The animal experiment was used to evaluate the bone regeneration behavior of the asymmetric ACS-CCM. Defects of 5 mm in diameter were selected based on the critical size of defects defined by Schmitz and Hollinger.46 Previous studies suggested that within BMSCs-mediated bone formation, the inhibitory function of IFN-γ might be a result of a synergistic effect with TNF-α, which activates a Fas-signaling-mediated death pathway to enhance BMSCs’ apoptosis.47 However, aspirin could significantly promote BMSCs-based bone regeneration by inhibiting the levels of TNF-α and IFN-γ, and reverse the proinflammatory cytokine-induced osteogenic deficiency of BMSCs.47 After being implanted for 4 and 8 weeks, the 3D reconstruction and micro-CT results illustrated that the control group showed lower new bone regeneration than the 50 mg ACS-CCM group (Figure 9). To observe the histological differences between the 50 mg ACS-CCM group and the control group, H&E staining was performed (Figure 10), which confirmed the micro-CT results. Histological analysis showed no signs of foreign-body reactions or acute inflammation, and preferable bone formation was observed in the 50 mg ACS-CCM group. Both the micro-CT result and the histological analysis all indicated that the 50 mg ACS-CCM had good biological compatibility and osteoconductive effects.

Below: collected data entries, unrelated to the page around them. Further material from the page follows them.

/-
Copyright (c) 2026. All rights reserved.
Released under Apache 2.0 license as described in the file LICENSE.
-/
import Literature.NumberTheory.ComplexMultiplication.DegenerateCMTypesElementaryAbelianWeightTwo
import Literature.NumberTheory.ComplexMultiplication.HalfSystemIndexFormula
import HarnessLib

/-!
# Swapping conjugate pairs in a CM type on a finite commutative group: `T^D = (T ∖ D) ∪ ρD`, its character sums
# `Ŝ_{T^D}(χ) = Ŝ_T(χ) − 2 Σ_{d∈D} χ(d)` (`χ` odd); exponent `2`: one swap flips Kubota's parity class, the
# kernel type of an odd character and its swaps (ranks `2`, `|G|/2 + 1`, `|G|/4 + 1`)

Setting of the tree's `DegenerateCMTypesElementaryAbelianTwoGroup` / `DegenerateCMTypesAbelianStabilizerCharacters`
(seat p10, g37-#3 / g38-#1): `G` a finite commutative group, `ρ ∈ G`, `T ⊆ G` a CM type w.r.t. `ρ` (`T ⊔ ρT = G`,
`IsCMTypeWith ρ T`), `Ŝ_T(χ) = Σ_{t∈T} χ(t)` for a character `χ`, Kubota's formula `rank(T) = 1 + #{χ odd :
Ŝ_T(χ) ≠ 0}` (T. Kubota [Kubota1965] §4 Lemma 2 = B. B. Gordon [Gordon1999HodgeAVSurvey] Prop. 9.4.1), and in
exponent `2` the sign counts `a_χ(T) = #{t ∈ T : χ(t) = −1}`, `Ŝ_T(χ) = |T| − 2a_χ(T)` (B. Dodson's weights
[Dodson1984] §3.1.1: a type of a CM field with an imaginary quadratic subfield is a vector `f ∈ (ℤ₂)ⁿ`, and the orbit
computations of §3.2 change such vectors coordinate by coordinate).  A CM type contains exactly one element of each
pair `{x, ρx}`; replacing, for the elements `d` of a subset `D ⊆ T`, the chosen `d` by its conjugate `ρd` gives
another CM type, the SWAP `T^D = (T ∖ D) ∪ ρD` of `T` along `D`, and every CM type `T'` (same `ρ`) is `T^D` for
`D = T ∖ T'`.  In the Boolean dictionary of the tree's order-`32` file (`…ElementaryAbelianOrderThirtyTwo`: types on
`⟨ρ⟩ × 𝔽₂ⁿ` are the Boolean functions of `n` variables, Kubota's survivors their Walsh supports, C. Carlet
[Carlet2020] §2.3) a swap along `D` changes the truth table at the points of `D`.

THIS FILE records the (elementary) effect of swaps on the character sums and, in exponent `2`, on Kubota's rank:

* §1 (every finite commutative `G`) `mem_sdiff_union_image_iff`, **`isCMTypeWith_sdiff_union_image`** (`T^D` is a
  CM type), `card_sdiff_union_image`, **`sum_char_sdiff_union_image`** (`Ŝ_{T^D}(χ) = Ŝ_T(χ) + (χ(ρ) − 1)Σ_D χ`;
  odd `χ`: `Ŝ_T(χ) − 2Σ_D χ`; even `χ`: unchanged), **`sdiff_union_image_sdiff_eq`** (every CM type `T'` is
  `T^{T ∖ T'}`), `sum_char_eq_sub_two_mul_sum_sdiff` (`Ŝ_{T'}(χ) = Ŝ_T(χ) − 2Σ_{T∖T'} χ` for odd `χ`); the single
  swap `T^t = insert (ρt) (T.erase t)` (a CM type by the tree's `HalfSystemIndex.isCMTypeWith_swap`, Schmidt
  1984 Kap. III §1; here `sum_char_insert_erase_of_odd`: `Ŝ_{T^t}(χ) = Ŝ_T(χ) − 2χ(t)`) and the swap of a pair
  (`isCMTypeWith_pair_swap`, `sum_char_pair_swap_of_odd`).
* §2 (exponent `2`) `sum_char_pair_swap_eq` (`Ŝ_{T^{t₁,t₂}}(χ) = Ŝ_T(χ) − 2χ(t₁)(1 + χ(t₁t₂))`: a pair swap moves
  `Ŝ(χ)` by `∓4` if `χ(t₁t₂) = 1` and not at all if `χ(t₁t₂) = −1`), `sum_char_pair_swap_ne_zero_iff_of_eq_zero`
  (a vanishing odd `χ` survives the pair swap iff `χ(t₁t₂) = 1`), `sum_char_pair_swap_ne_zero_of_lt` (a survivor
  with `|Ŝ(χ)| > 4` stays one); `card_filter_insert_erase_of_eq_one/neg_one` (`a_χ(T^t) = a_χ(T) ± 1`),
  **`even_card_filter_insert_erase_iff`** (ONE SWAP FLIPS THE COMMON PARITY of the sign counts),
  **`typeRank_insert_erase_eq_of_even`** / **`typeRank_insert_erase_eq_of_typeRank_ne`** (`8 ∣ |G|`: a single swap
  of an even — in particular of any DEGENERATE — type is NONDEGENERATE: every degenerate CM type of a multiquadratic
  CM field is one conjugate pair away from a nondegenerate one).
* §3 (exponent `2`) the KERNEL TYPE `T_{χ₁} = {g : χ₁(g) = 1}` of an odd character: `isCMTypeWith_filter_eq_one`,
  `typeRank_filter_eq_one_eq_two` (rank `2`), `typeRank_insert_erase_filter_eq_one` (one swap: rank `|G|/2 + 1`,
  `8 ∣ |G|`), **`typeRank_pair_swap_filter_eq_one`** (two swaps: rank `|G|/4 + 1`, `|G| ≠ 8`, by the tree's
  weight-two theorem `typeRank_eq_of_card_filter_eq_two`); existence corollaries
  `exists_isCMTypeWith_typeRank_eq_two` (`ρ ≠ 1`), `exists_isCMTypeWith_typeRank_eq_card_div_four_add_one`
  (`|G| ≥ 16`).  (Existence of the full rank `|G|/2 + 1` is the tree's `NondegenerateCMTypeExistenceAbelian`,
  not restated.)

HONEST SCOPE.  Elementary regrouping on Kubota's character formula; the sources print the formula (Kubota, Gordon),
the weight vectors and their coordinatewise manipulation (Dodson §3.1–3.2) and the Walsh calculus (Carlet §2.3);
the swap bookkeeping is this file's.  The sequels use it for the majority type of three odd characters and the
existence half of the order-`32` rank spectrum.  THEOREMS ONLY: no definition, no named fact, no instance, no
`sorry`.

## References

* [Kubota1965] T. Kubota, *On the field extension by complex multiplication*, Trans. AMS 118 (1965), §2, §4 Lemma 2.
* [Gordon1999HodgeAVSurvey] B. B. Gordon, *A survey of the Hodge conjecture for abelian varieties*, Prop. 9.4.1.
* [Dodson1984] B. Dodson, *The structure of Galois groups of CM-fields*, Trans. AMS 283 (1984), §3.1.1 Theorem
  (constant weight criterion), §3.2.1 (orbit of a weight vector `f`), held text pp. 11–13.
* [Carlet2020] C. Carlet, *Boolean Functions for Cryptography and Coding Theory*, CUP, §2.3 (Walsh transform,
  (2.47) Parseval, p. 61).

## Provenance

Lane `lit-hodgefound` (Track 2, Layer A3), seat `lit-hodgefound-p10` generation 39, row g39-#1; neighbours cited
by name, nothing restated: `DegenerateCMTypesElementaryAbelianTwoGroup` (`sum_char_eq_card_sub_two_mul`,
`two_mul_card_filter_univ_eq`, `typeRank_eq_two_iff`, `typeRank_eq_of_odd`, `even_card_filter_of_typeRank_ne`),
`DegenerateCMTypesElementaryAbelianWeightTwo` (`typeRank_eq_of_card_filter_eq_two`), `HalfSystemIndexFormula`
(`HalfSystemIndex.isCMTypeWith_swap`: the single swap of a half-system is a half-system, Schmidt 1984),
`CMTypeElementaryTwoGroupOddWeights` (`character_apply_eq_one_or_of_mul_self`), Mathlib `AddChar.exists_apply_ne_zero`.
-/

open scoped BigOperators Classical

The long-term and repeated use of systemic drugs has potential side effects and may bring about the development of bacterial resistance and inadequate antibiotic concentrations.24 Therefore, DDS are becoming an increasingly popular way to overcome these disadvantages. The development of a wide range of nanotechnologies is beginning to change the traditional therapeutic methods. At present, most studies of nanoparticles have been focused on tumor therapy, and only few experiments have focused on osteogenic regeneration. Previous studies indicated that further improvements in GBR techniques can be achieved using bioactive membranes which can accelerate bone formation.48 Therefore, ACS-CCM were fabricated in this study to control the release of drugs and promote bone regeneration. The results in this study suggest that ACS-CCM have the potential to be used as GBR membranes in clinical applications, although the practical use of ACS-CCM will be determined by further studies. However, BMSCs from different species or tissues may show different dose responses when treated with aspirin.19 The optimal concentration of aspirin to promote human BMSCs also remains to be determined.

Conclusion

In this study, asymmetric ACS-CCM were developed. The results indicated that the ACS achieved a desirable controlled-release pattern, and the fabricated membranes showed good biocompatibility and osteogenic potential. The membranes also significantly increased new bone formation in a rat calvarial defect model. Therefore, the asymmetric ACS-CCM fabricated in this study may fulfill clinical requirements.

Acknowledgments

This study was supported by grants from National Natural Science Foundation of China (no 31470919, no 81701019 and no 81501798) and the Scientific Research Fund of Tianjin Medical University (no 2016KYZQ16). We thank Xiao Chen of the Stomatological Hospital of The Fourth Military Medical University for his contributions.

Disclosure

The authors report no conflicts of interest in this work.